Мужики приняли правильное решение, когда я дошел до тропосферки, на поляне их уже не было. Проблема была решена.
А на следующий день нашу позицию посетил командующий. Он внимательно осмотрел размещение техники, ее маскировку, поинтересовался у меня, соблюдаются ли радиозапреты при пролете спутников. Я сказал, что всё соблюдается. Состоянием командного пункта полка командующий остался доволен, командир полка аж светился от радости. Переехали в ближайший дивизион, и здесь все было организовано в лучшем виде. При таком раскладе полк имел все шансы получить отличную оценку за учения.
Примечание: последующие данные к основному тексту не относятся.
import Summits.AtomisticToContinuum.FouriersLaw.Theorems.PhononMeanFreePathCoherentDephasingWeakCouplingCorrelationDecay

/-!
# Equilibrium cross-correlations of the pinned chain at fixed length: continuity in time

Support file for the crux `PhononMeanFreePath.CoherentDephasing` (stmt-AtomisticToContinuum-11810), line `Sketch`
(coherent-field Beer–Lambert), stub `stub_responseRegularity` (continuity of the coherent response field
`t ↦ ∫ p₀ · (K_t g) dμ_T` for polynomial observables `g`): companion of
`PhononMeanFreePathCoherentDephasingWeakCouplingCorrelationDecay` (exponential decorrelation, measurability,
integrability of the same correlations). For the `n`-site chain `pinnedChain ω₂ lam β γ` (`n ≥ 1`,
`ω₂, β, γ, T > 0`, `lam ≥ 0`), the Gibbs measure `μ_T = gibbsMeasure n T` and the CONSTRUCTED transition kernels
`K_u = transitionKernel n T T u⁺`, and two continuous observables `a` (weight) and `g` (propagated observable)
dominated by `e^{ϑH}` with `0 < ϑ`, `2ϑ < 1/T`:

* `pinnedChain_continuous_crossCorr` — `u ↦ ∫ a · (K_{u⁺} g) dμ_T` is continuous on `ℝ`.

Proof: the correlations `∫ a · K_u g^M dμ_T` of the bounded truncations `g^M = max(-M, min(M, g))` are continuous
(dominated convergence along the continuous paths of the constructed flow, weight `M |a| ∈ L¹(μ_T)`), and they
converge to `∫ a · K_u g dμ_T` UNIFORMLY in `u`: by weighted AM–GM and the `L²(μ_T)`-contraction
`∫ (K_u f)² dμ_T ≤ ∫ f² dμ_T` (`pinnedChain_integral_sq_act_le`, Jensen + kernel Gibbs invariance),
`|∫ a · K_u (g - g^M) dμ_T| ≤ (ε ∫ a² dμ_T + ε⁻¹ ∫ (g - g^M)² dμ_T)/2`, and `∫ (g - g^M)² dμ_T → 0`. A uniform limit
of continuous functions is continuous. This generalises `pinnedChain_continuous_kinCorr` (KernelGibbsF, `a = g =
p₀² - T`) to two different unbounded observables; no self-adjointness of `K_u` is used. Nothing is uniform in `n`.
-/

noncomputable section

open MeasureTheory ProbabilityTheory Filter Topology Set
open scoped NNReal

namespace Summit.AtomisticToContinuum.FouriersLaw.Theorems.CoherentDephasing

open Literature.MathematicalPhysics.KineticTheory.HeatConduction
open Literature.MathematicalPhysics.KineticTheory Literature.Probability.Process OscillatorChain
open Summit.AtomisticToContinuum.FouriersLaw.Theorems.SubdiffusiveBondHeat

/-- **Continuity in time of equilibrium cross-correlations.** For the `n`-site pinned chain (`n ≥ 1`,
`ω₂, β, γ, T > 0`, `lam ≥ 0`), `0 < ϑ` with `2ϑ < 1/T`, and continuous observables `a`, `g` with
`|a| ≤ M_a e^{ϑH}`, `|g| ≤ M_g e^{ϑH}`, the correlation `u ↦ ∫ a · (K_{u⁺} g) dμ_T` is continuous on `ℝ`
(`K_u = transitionKernel n T T u`, `μ_T = gibbsMeasure n T`, real time clamped at `0⁺`): uniform limit of the
correlations of the bounded truncations `g^M = max(-M, min(M, g))` (continuous by dominated convergence along the
continuous flow), the error `|∫ a · K_u(g - g^M) dμ_T| ≤ (ε ∫ a² + ε⁻¹ ∫ (g - g^M)²)/2` being uniform in `u` by the
`L²(μ_T)`-contraction of `K_u`. All binders explicit (registered sub-goal of stmt-AtomisticToContinuum-11810).
[folklore] -/
theorem pinnedChain_continuous_crossCorr :
    ∀ ω₂ lam β γ : ℝ, 0 < ω₂ → 0 ≤ lam → 0 < β → 0 < γ → ∀ n : ℕ, 0 < n → ∀ T : ℝ, 0 < T →
      ∀ ϑ : ℝ, 0 < ϑ → 2 * ϑ < 1 / T → ∀ (a g : PhaseSpace n → ℝ), Continuous a → Continuous g →
      ∀ Ma Mg : ℝ, (∀ y, |a y| ≤ Ma * Real.exp (ϑ * (pinnedChain ω₂ lam β γ).hamiltonian n y)) →
      (∀ y, |g y| ≤ Mg * Real.exp (ϑ * (pinnedChain ω₂ lam β γ).hamiltonian n y)) →
      Continuous fun u : ℝ => ∫ z, a z *
          (∫ y, g y ∂((pinnedChain ω₂ lam β γ).transitionKernel n T T u.toNNReal z))
        ∂((pinnedChain ω₂ lam β γ).gibbsMeasure n T) := by
  intro ω₂ lam β γ hω hl hβ hγ n hn T hT ϑ hϑ0 h2ϑ a g ha hg Ma Mg haM hgM
  set P := pinnedChain ω₂ lam β γ with hP
  set μ := P.gibbsMeasure n T with hμ
  set κ : ℝ → Kernel (PhaseSpace n) (PhaseSpace n) := fun u => P.transitionKernel n T T u.toNNReal with hκ
  haveI : IsProbabilityMeasure μ := pinnedChain_isProbabilityMeasure_gibbsMeasure hω hl hβ.le γ n hT
  haveI : ∀ u, IsMarkovKernel (κ u) := fun u =>
    pinnedChain_isMarkovKernel_transitionKernel hω hl hβ.le hγ.le n T T u.toNNReal
  have hϑ1 : ϑ < 1 / T := by linarith
  -- truncations of `g`
  set gM : ℕ → PhaseSpace n → ℝ := fun M z => max (-(M:ℝ)) (min (M:ℝ) (g z)) with hgM'
  have hgMc : ∀ M, Continuous (gM M) := fun M => continuous_const.max (continuous_const.min hg)
  have hgMb : ∀ M y, ‖gM M y‖ ≤ M := fun M y => by
    rw [Real.norm_eq_abs, abs_le]
    exact ⟨le_max_left _ _, max_le (by linarith [(M.cast_nonneg : (0:ℝ) ≤ M)]) (min_le_left _ _)⟩
  have hdiffle : ∀ M y, |g y - gM M y| ≤ |g y| := fun M y => by
    simp only [hgM']
    rcases le_total 0 (g y) with h | h
    · have hmax : max (-(M:ℝ)) (min (M:ℝ) (g y)) = min (M:ℝ) (g y) :=
        max_eq_right (le_min (by linarith [(M.cast_nonneg : (0:ℝ) ≤ M)])
          (by linarith [(M.cast_nonneg : (0:ℝ) ≤ M)]))
      rw [hmax, abs_of_nonneg h]
      rcases le_total (M:ℝ) (g y) with h' | h'
      · rw [min_eq_left h', abs_of_nonneg (by linarith)]; linarith [(M.cast_nonneg : (0:ℝ) ≤ M)]
      · rw [min_eq_right h', sub_self, abs_zero]; exact h
    · have : min (M:ℝ) (g y) = g y := min_eq_right (h.trans M.cast_nonneg)
      rw [this, abs_of_nonpos h]
      rcases le_total (-(M:ℝ)) (g y) with h' | h'
      · rw [max_eq_right h', sub_self, abs_zero]; linarith
      · rw [max_eq_left h', abs_of_nonpos (by linarith)]; linarith [(M.cast_nonneg : (0:ℝ) ≤ M)]
  have hdexp : ∀ M y, |g y - gM M y| ≤ Mg * Real.exp (ϑ * P.hamiltonian n y) := fun M y =>
    (hdiffle M y).trans (hgM y)
  -- bounded kernel actions of the truncations
  have hin : ∀ (M : ℕ) (u : ℝ) (z : PhaseSpace n), ‖∫ y, gM M y ∂(κ u z)‖ ≤ M := fun M u z => by
    have := norm_integral_le_of_norm_le_const (μ := κ u z) (Eventually.of_forall (hgMb M))
    simpa [probReal_univ] using this
  -- `a ∈ L¹(μ_T) ∩ L²(μ_T)`
  have haint : Integrable a μ := integrable_of_abs_le_exp
    (pinnedChain_integrable_exp_mul_hamiltonian_gibbsMeasure hω hl hβ.le γ n hT hϑ1) ha haM
  have hA := pinnedChain_integral_sq_act_le hω hl hβ hγ hn hT hϑ0 h2ϑ ha haM 0
  set A : ℝ := ∫ z, a z ^ 2 ∂μ with hAdef
  have hA0 : 0 ≤ A := integral_nonneg fun z => sq_nonneg _
  -- `δ M = ∫ (g - g^M)² dμ_T → 0`
  have hG := pinnedChain_integral_sq_act_le hω hl hβ hγ hn hT hϑ0 h2ϑ hg hgM 0
  set δ : ℕ → ℝ := fun M => ∫ z, (g z - gM M z) ^ 2 ∂μ with hδ
  have hδlim : Tendsto δ atTop (𝓝 0) := by
    have h0 : (0:ℝ) = ∫ z, (0:ℝ) ∂μ := by simp
    rw [h0]
    refine tendsto_integral_of_dominated_convergence (fun z => g z ^ 2)
      (fun M => (((hg.sub (hgMc M)).pow 2)).aestronglyMeasurable) hG.1
      (fun M => Eventually.of_forall fun z => ?_) (Eventually.of_forall fun z => ?_)
    · rw [Real.norm_eq_abs, abs_pow, ← sq_abs (g z)]
      exact pow_le_pow_left₀ (abs_nonneg _) (hdiffle M z) 2
    · refine tendsto_const_nhds.congr' ?_
      obtain ⟨M₁, hM₁⟩ := exists_nat_ge |g z|
      filter_upwards [eventually_ge_atTop M₁] with M hM
      have hMr : |g z| ≤ M := hM₁.trans (by exact_mod_cast hM)
      have : gM M z = g z := by
        simp only [hgM']
        rw [min_eq_right (abs_le.1 hMr).2, max_eq_right (abs_le.1 hMr).1]
      simp [this]
  -- the continuous approximants `K_M(u) = ∫ a · K_u g^M dμ_T`
  set K : ℝ → ℝ := fun u => ∫ z, a z * (∫ y, g y ∂(κ u z)) ∂μ with hK
  set KM : ℕ → ℝ → ℝ := fun M u => ∫ z, a z * (∫ y, gM M y ∂(κ u z)) ∂μ with hKM
  have hKMc : ∀ M, Continuous (KM M) := by
    intro M
    refine continuous_of_dominated (bound := fun z => ‖a z‖ * M) (fun u => ?_)
      (fun u => Eventually.of_forall fun z => ?_) (haint.norm.mul_const _) (Eventually.of_forall fun z => ?_)
    · exact ha.aestronglyMeasurable.mul
        ((hgMc M).stronglyMeasurable.integral_kernel (κ := κ u)).aestronglyMeasurable
    · rw [norm_mul]
      exact mul_le_mul_of_nonneg_left (hin M u z) (norm_nonneg _)
    · exact continuous_const.mul
        (pinnedChain_continuous_integral_transitionKernel_time hω hl hβ hγ (hgMc M) (hgMb M) z)
  -- uniform approximation `K_M → K`
  have hunif : TendstoUniformly KM K atTop := by
    rw [Metric.tendstoUniformly_iff]
    intro η hη
    set ε : ℝ := η / (A + 1) with hε
    have hε0 : 0 < ε := by positivity
    have hδev : ∀ᶠ M in atTop, δ M < ε * η := (tendsto_order.1 hδlim).2 _ (by positivity)
    filter_upwards [hδev] with M hM u
    rw [Real.dist_eq]
    set uu : ℝ≥0 := u.toNNReal with huu
    have hB := pinnedChain_integral_sq_act_le hω hl hβ hγ hn hT hϑ0 h2ϑ (f := fun y => g y - gM M y)
      (hg.sub (hgMc M)) (hdexp M) uu
    have hgκ : ∀ z, Integrable g (κ u z) := fun z => integrable_of_abs_le_exp
      (pinnedChain_integrable_exp_mul_hamiltonian_transitionKernel hω hl hT hβ.le hγ.le hn hϑ0 hϑ1 uu z) hg hgM
    have hgMκ : ∀ z, Integrable (gM M) (κ u z) := fun z =>
      (integrable_const (M:ℝ)).mono' (hgMc M).aestronglyMeasurable (Eventually.of_forall (hgMb M))
    have hI0 : Integrable (fun z => a z * ∫ y, g y ∂(κ u z)) μ :=
      pinnedChain_integrable_weight_mul_act hω hl hβ hγ hn hT hϑ0 h2ϑ ha hg haM hgM uu
    have hIM : Integrable (fun z => a z * ∫ y, gM M y ∂(κ u z)) μ := by
      refine (haint.norm.mul_const (M:ℝ)).mono' (ha.aestronglyMeasurable.mul
        ((hgMc M).stronglyMeasurable.integral_kernel (κ := κ u)).aestronglyMeasurable)
        (Eventually.of_forall fun z => ?_)
      rw [norm_mul]
      exact mul_le_mul_of_nonneg_left (hin M u z) (norm_nonneg _)
    have hdiff : K u - KM M u = ∫ z, a z * (∫ y, (g y - gM M y) ∂(κ u z)) ∂μ := by
      simp only [hK, hKM]
      rw [← integral_sub hI0 hIM]
      refine integral_congr_ae (Eventually.of_forall fun z => ?_)
      dsimp only
      rw [integral_sub (hgκ z) (hgMκ z)]
      ring
    have hT1 := abs_integral_mul_le_weighted hA.1 hB.2.1 hε0
    have hPd : ∫ z, (∫ y, (g y - gM M y) ∂(κ u z)) ^ 2 ∂μ ≤ δ M := hB.2.2
    have hεA : ε * A ≤ η := by
      rw [hε, div_mul_eq_mul_div, div_le_iff₀ (by positivity)]
      nlinarith
    rw [hdiff]
    calc |∫ z, a z * (∫ y, (g y - gM M y) ∂(κ u z)) ∂μ|
        ≤ (ε * A + ε⁻¹ * ∫ z, (∫ y, (g y - gM M y) ∂(κ u z)) ^ 2 ∂μ) / 2 := hT1
      _ ≤ (ε * A + ε⁻¹ * δ M) / 2 := by gcongr
      _ < (ε * A + ε⁻¹ * (ε * η)) / 2 := by gcongr
      _ = (ε * A + η) / 2 := by rw [← mul_assoc, inv_mul_cancel₀ hε0.ne', one_mul]
      _ ≤ η := by linarith
  exact hunif.continuous (Frequently.of_forall hKMc)

end Summit.AtomisticToContinuum.FouriersLaw.Theorems.CoherentDephasing

end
Напоследок командующий проверил маскировку самих пусковых установок, и тоже остался доволен. И тут ему вздумалось проверить знание часовым, охранявшим эти пусковые установки, своих обязанностей.
– А дайка мне сынок твой автомат посмотреть, – обратился он к часовому, видимо надеясь, что часовой знает свои обязанности, и автомат не отдаст.
Но часовой спокойно протянул ему свой автомат и доложил: «Боевой, не заряжен, номер такой-то». Было видно, как изменился в лице командующий.
– Как не заряжен? – спросил он, обращаясь к командиру полка.
– Товарищ командующий, командир дивизии приказал боеприпасы караулам не выдавать, – доложил командир полка.
– Вы что, ракеты с ядерным боезарядом только штыками охраняете? – изумился командующий. – Это что-же получается, достаточно двух диверсантов, вооруженных только автоматами, чтобы угнать все ваши пусковые установки? У вас что, вообще ни у кого оружия нет?
– У секретчика, товарищ командующий, есть пистолет с двумя магазинами патронов, – доложил командир полка.
– Срочно отправляйте группу на десятку, и привезите полный боекомплект, – распорядился командующий.
Ни о какой отличной оценке за учения речь больше не шла. По итогам проверки дивизия получила только удовлетворительную оценку. Что получил лично командир дивизии, я не знаю.